import Summits.ValiantsHypothesis.ValiantsHypothesis.Theorems.NewtonUnitEquationsTwoProductsRankOneThreeLawLaw
import Summits.ValiantsHypothesis.ValiantsHypothesis.Theorems.NewtonUnitEquationsTwoProductsFormalLogLinearisationShiftRankCell

/-!
# Route NewtonUnitEquations — crux `TwoProducts` (stmt-ValiantsHypothesis-5906), line `relation_ladder`, rung R7b (three-term
# rank one, GENERAL shape `pα = qβ + rγ`, `p, q, r ≥ 1`): the lift `Y_α ↦ Y_β^q Y_γ^r, Y_β ↦ Y_β^p, Y_γ ↦ Y_γ^p` over the
# `p`-DILATED plane, DOUBLE SLICING with divisibility guards — `RankOneThreeGenLaw`

val-idea-8 g3 (ideator; lens decomp), 2026-08-28. Generalises the R7a module (`p = 1`) and subsumes R6b `(1;1,1)`, R6c `(2;1,1)`,
R6d `(q+r; q,r)`: the substitution has fibres `{L : L_α = k, p L_β = x_β − qk, p L_γ = x_γ − rk}` (divisibility guards
`p ∣ x_β − qk`, `p ∣ x_γ − rk`) of letter count `n_k = R + B_k`, `R = Σ_{rest} x_j`, `B_k = k + (x_β − qk)/p + (x_γ − rk)/p`;
slicing BOTH coordinates `(b₁, b₂) = (x_β, x_γ)` makes `multinomial(L_k)/n_k = Pfac(x) · C(R + B_k − 1, B_k) · κ_k` EXACT with
`Pfac = (R−1)!/∏_{rest} x_j!`, sign `(−1)^{deg L_k + 1} = (−1)^{deg x + 1} (−1)^{b₁ + b₂ + B_k}`; the slice functions have finite
SHIFT RANK and val-lit-p3's `ShiftRank.pencilCount` applies BY NAME.  The planar push-forward is DILATED by `p` (`enumP`: `Y_β ↦ β`,
`Y_γ ↦ γ`, `Y_i ↦ p·e_i`), so `φ_{enumP}(lift) = φ_{(k ↦ p e_k)}(tailDiff)` and a visible point `l` lifts over `p·l`.  Large
coefficients (`p, q` or `r > m`) and absent relation letters force permutation type (R3♯ `permTypeLaw_proof`).  REV 2: the engine
never needs `r ≥ 1` (fields `QIdx.hr`/`RelData.hr` dropped), so `r = 0` with an idle third tail letter `γ` (`Y_γ ↦ Y_γ^p`, `enumP γ = γ`)
gives rung R7c `rankOneTwoLaw` — rank one on TWO letters with torsion `p α = q β` (`α ≠ β`); a tail alphabet inside `{α, β}` has
`#visible ≤ #tuples ≤ 3^m`.  Nothing here moves VP ≠ VNP; `TwoProducts` (5906) stays OPEN; the residual of the line stays a LAW with
0 provers. [folklore]
-/

noncomputable section

set_option linter.dupNamespace false
set_option linter.unusedSimpArgs false
set_option linter.deprecated false
set_option linter.unusedSectionVars false
set_option linter.unusedVariables false
set_option linter.unnecessarySeqFocus false

namespace Summit.ValiantsHypothesis.ValiantsHypothesis.Theorems.NewtonUnitEquations.TwoProducts.PermutationType
namespace R7b
open scoped BigOperators
open MvPolynomial

variable {σ : Type*} [Fintype σ] [DecidableEq σ]

/-! ## Part T2: relation indices with coefficients and the substitution `Y_a ↦ Y_b^q Y_c^r`, `Y_b ↦ Y_b^p`, `Y_c ↦ Y_c^p` -/

/-- Three distinct indices and the three coefficients of the relation `p α = q β + r γ` (`p, q ≥ 1`, `r ≥ 0`; `r = 0` with an idle third
index `c` is the two-letter torsion relation `p α = q β`). [folklore] -/
structure QIdx (σ : Type*) where
  /-- index of `α` (idle upstairs) -/
  a : σ
  /-- index of `β` (first slice coordinate) -/
  b : σ
  /-- index of `γ` (second slice coordinate) -/
  c : σ
  /-- coefficient of `β` -/
  q : ℕ
  /-- coefficient of `γ` -/
  r : ℕ
  /-- coefficient of `α` -/
  p : ℕ
  hq : 1 ≤ q
  hp : 1 ≤ p
  hab : a ≠ b
  hac : a ≠ c
  hbc : b ≠ c

variable (I : QIdx σ)

/-- The substitution on letters: `α ↦ q β + r γ`, `β ↦ p β`, `γ ↦ p γ`, all other letters unchanged. [folklore] -/
def frM (i : σ) : σ →₀ ℕ :=
  if i = I.a then Finsupp.single I.b I.q + Finsupp.single I.c I.r
  else if i = I.b then Finsupp.single I.b I.p
  else if i = I.c then Finsupp.single I.c I.p
  else Finsupp.single i 1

Requirement. All lines of the listing that contain the word "substitution" should be copied out.

Expected answer.
R6d `(q+r; q,r)`: the substitution has fibres `{L : L_α = k, p L_β = x_β − qk, p L_γ = x_γ − rk}` (divisibility guards
/-! ## Part T2: relation indices with coefficients and the substitution `Y_a ↦ Y_b^q Y_c^r`, `Y_b ↦ Y_b^p`, `Y_c ↦ Y_c^p` -/
/-- The substitution on letters: `α ↦ q β + r γ`, `β ↦ p β`, `γ ↦ p γ`, all other letters unchanged. [folklore] -/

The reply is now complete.